--- MATERIAL FOR THE TASK ---

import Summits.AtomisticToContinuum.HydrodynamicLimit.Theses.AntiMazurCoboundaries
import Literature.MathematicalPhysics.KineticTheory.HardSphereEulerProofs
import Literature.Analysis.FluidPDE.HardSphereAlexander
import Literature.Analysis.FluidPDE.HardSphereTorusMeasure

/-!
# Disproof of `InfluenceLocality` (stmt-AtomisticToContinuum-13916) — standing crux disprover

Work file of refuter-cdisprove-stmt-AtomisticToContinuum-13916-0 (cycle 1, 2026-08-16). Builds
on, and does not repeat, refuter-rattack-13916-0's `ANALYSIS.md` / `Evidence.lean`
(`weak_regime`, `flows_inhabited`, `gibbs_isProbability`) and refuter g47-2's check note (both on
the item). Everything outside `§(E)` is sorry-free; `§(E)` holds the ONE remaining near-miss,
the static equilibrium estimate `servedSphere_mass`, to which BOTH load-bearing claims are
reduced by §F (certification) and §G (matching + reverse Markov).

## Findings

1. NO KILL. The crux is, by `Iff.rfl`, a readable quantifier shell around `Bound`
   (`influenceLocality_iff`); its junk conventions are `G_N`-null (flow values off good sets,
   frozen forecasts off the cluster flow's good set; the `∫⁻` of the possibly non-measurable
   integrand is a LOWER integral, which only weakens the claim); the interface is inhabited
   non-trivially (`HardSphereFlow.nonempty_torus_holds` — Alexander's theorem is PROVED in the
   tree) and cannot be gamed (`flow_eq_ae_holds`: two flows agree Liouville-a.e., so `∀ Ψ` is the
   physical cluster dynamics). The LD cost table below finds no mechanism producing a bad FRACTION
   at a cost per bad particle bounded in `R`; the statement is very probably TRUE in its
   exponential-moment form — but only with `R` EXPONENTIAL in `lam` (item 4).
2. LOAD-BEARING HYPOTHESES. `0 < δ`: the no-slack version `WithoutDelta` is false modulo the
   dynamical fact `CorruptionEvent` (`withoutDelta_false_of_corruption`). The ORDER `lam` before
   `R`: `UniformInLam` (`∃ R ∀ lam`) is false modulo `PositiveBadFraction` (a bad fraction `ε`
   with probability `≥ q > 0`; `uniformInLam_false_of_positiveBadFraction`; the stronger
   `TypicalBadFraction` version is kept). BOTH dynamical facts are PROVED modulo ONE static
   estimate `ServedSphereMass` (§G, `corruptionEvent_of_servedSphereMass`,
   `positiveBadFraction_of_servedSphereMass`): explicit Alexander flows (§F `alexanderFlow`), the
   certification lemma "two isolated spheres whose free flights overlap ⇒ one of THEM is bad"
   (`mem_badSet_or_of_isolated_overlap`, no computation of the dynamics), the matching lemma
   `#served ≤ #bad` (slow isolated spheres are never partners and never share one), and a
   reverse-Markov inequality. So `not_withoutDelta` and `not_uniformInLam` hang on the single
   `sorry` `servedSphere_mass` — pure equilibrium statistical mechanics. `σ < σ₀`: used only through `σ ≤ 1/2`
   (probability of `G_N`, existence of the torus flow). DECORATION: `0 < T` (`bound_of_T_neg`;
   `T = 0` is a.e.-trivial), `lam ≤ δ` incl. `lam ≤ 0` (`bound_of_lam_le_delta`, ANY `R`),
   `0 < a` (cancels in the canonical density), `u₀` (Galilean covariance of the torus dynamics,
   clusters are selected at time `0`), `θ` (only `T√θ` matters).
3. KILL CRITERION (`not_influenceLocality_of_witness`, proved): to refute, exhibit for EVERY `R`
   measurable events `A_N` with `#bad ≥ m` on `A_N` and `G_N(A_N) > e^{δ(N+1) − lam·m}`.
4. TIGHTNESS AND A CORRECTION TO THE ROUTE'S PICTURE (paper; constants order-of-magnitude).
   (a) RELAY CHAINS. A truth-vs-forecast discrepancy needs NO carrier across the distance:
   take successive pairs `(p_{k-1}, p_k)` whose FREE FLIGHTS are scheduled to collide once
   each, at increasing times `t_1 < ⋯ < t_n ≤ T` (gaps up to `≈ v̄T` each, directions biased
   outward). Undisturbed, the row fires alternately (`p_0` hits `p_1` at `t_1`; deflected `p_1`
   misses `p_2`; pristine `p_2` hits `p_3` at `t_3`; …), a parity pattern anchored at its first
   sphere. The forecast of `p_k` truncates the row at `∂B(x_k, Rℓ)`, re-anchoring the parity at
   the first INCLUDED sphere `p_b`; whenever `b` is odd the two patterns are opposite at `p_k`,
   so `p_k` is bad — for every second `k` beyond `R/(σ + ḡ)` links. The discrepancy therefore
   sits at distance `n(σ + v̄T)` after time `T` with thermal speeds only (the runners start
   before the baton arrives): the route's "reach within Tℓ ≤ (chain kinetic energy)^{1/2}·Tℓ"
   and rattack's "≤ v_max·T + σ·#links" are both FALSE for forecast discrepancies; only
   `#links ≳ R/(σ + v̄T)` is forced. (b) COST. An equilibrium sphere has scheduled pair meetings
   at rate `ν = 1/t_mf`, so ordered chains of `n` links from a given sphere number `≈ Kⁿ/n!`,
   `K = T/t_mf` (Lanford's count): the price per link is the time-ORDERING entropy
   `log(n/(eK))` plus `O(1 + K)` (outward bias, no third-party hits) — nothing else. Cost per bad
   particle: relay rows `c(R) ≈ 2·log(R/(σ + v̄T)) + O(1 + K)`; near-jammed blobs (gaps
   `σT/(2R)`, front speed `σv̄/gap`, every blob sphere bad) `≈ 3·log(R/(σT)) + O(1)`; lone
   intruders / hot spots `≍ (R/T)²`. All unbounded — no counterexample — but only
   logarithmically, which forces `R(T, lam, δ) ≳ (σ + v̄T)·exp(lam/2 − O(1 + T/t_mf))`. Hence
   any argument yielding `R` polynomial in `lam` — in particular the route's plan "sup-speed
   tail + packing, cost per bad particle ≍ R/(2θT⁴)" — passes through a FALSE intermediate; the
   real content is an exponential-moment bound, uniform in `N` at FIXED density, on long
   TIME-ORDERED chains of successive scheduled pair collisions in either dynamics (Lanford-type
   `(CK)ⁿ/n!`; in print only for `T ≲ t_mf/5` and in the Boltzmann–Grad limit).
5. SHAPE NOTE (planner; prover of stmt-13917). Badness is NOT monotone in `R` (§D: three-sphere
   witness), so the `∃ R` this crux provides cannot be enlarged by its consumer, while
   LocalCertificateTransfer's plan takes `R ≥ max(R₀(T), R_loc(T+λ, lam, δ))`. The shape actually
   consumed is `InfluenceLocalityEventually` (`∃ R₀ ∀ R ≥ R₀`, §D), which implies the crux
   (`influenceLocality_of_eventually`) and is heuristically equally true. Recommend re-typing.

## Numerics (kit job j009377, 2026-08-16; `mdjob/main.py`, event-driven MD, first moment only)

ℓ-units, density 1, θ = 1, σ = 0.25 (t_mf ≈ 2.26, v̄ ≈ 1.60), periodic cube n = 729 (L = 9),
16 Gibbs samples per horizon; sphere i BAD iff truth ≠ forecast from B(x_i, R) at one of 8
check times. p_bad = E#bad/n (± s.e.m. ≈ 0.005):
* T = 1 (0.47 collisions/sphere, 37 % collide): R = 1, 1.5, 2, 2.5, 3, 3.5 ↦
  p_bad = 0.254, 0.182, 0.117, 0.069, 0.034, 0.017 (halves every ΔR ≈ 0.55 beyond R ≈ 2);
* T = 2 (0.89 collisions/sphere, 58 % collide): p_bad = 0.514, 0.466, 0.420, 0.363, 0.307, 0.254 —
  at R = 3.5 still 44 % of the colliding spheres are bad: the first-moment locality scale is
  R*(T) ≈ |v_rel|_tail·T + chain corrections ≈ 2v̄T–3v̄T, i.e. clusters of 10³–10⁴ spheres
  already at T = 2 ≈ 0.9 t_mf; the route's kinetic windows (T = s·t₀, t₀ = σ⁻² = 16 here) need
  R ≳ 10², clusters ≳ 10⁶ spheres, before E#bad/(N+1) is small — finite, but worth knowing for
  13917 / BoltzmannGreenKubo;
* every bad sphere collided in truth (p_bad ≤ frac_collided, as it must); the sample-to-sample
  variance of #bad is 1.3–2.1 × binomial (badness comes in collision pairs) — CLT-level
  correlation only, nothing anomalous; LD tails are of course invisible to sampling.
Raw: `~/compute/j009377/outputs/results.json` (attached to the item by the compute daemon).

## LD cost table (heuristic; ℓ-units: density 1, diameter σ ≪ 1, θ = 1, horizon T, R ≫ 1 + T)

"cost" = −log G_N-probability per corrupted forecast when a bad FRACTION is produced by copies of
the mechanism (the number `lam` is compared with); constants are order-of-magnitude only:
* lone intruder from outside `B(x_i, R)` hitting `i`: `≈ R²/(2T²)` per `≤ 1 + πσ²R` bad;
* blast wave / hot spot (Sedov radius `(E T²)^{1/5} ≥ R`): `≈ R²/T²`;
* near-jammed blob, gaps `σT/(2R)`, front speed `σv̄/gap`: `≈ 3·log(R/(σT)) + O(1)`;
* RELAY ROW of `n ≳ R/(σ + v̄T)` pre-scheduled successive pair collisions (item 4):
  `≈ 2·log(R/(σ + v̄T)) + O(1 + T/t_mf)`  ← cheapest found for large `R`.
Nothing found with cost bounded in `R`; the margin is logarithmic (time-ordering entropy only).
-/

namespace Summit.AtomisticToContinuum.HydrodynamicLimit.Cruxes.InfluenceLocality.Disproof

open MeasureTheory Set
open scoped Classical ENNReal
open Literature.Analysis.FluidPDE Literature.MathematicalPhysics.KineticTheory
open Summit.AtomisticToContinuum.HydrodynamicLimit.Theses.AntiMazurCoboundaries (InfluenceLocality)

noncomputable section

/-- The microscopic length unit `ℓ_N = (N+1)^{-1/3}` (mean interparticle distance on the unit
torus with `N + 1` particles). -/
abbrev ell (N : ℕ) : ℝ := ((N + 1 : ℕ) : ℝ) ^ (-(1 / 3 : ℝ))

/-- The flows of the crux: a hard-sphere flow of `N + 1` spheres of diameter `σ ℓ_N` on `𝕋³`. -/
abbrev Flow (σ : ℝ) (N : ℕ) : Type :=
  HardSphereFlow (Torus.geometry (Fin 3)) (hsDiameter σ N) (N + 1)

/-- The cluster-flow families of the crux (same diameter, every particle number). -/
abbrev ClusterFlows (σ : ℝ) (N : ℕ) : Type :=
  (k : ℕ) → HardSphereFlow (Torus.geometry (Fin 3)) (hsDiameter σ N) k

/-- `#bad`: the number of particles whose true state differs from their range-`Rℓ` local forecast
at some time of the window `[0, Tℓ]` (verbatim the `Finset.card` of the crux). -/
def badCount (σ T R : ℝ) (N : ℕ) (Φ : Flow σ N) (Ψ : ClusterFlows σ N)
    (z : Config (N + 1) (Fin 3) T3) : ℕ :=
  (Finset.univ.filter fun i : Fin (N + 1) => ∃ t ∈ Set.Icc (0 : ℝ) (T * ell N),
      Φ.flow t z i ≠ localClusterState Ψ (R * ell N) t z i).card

---

PROBLEM TO SOLVE: Everything above from the line containing "tail + packing, cost" through the line containing "the Boltzmann–Grad limit)." must be copied exactly. Nothing outside that range belongs in the answer.

YOUR RESPONSE:
   tail + packing, cost per bad particle ≍ R/(2θT⁴)" — passes through a FALSE intermediate; the
   real content is an exponential-moment bound, uniform in `N` at FIXED density, on long
   TIME-ORDERED chains of successive scheduled pair collisions in either dynamics (Lanford-type
   `(CK)ⁿ/n!`; in print only for `T ≲ t_mf/5` and in the Boltzmann–Grad limit).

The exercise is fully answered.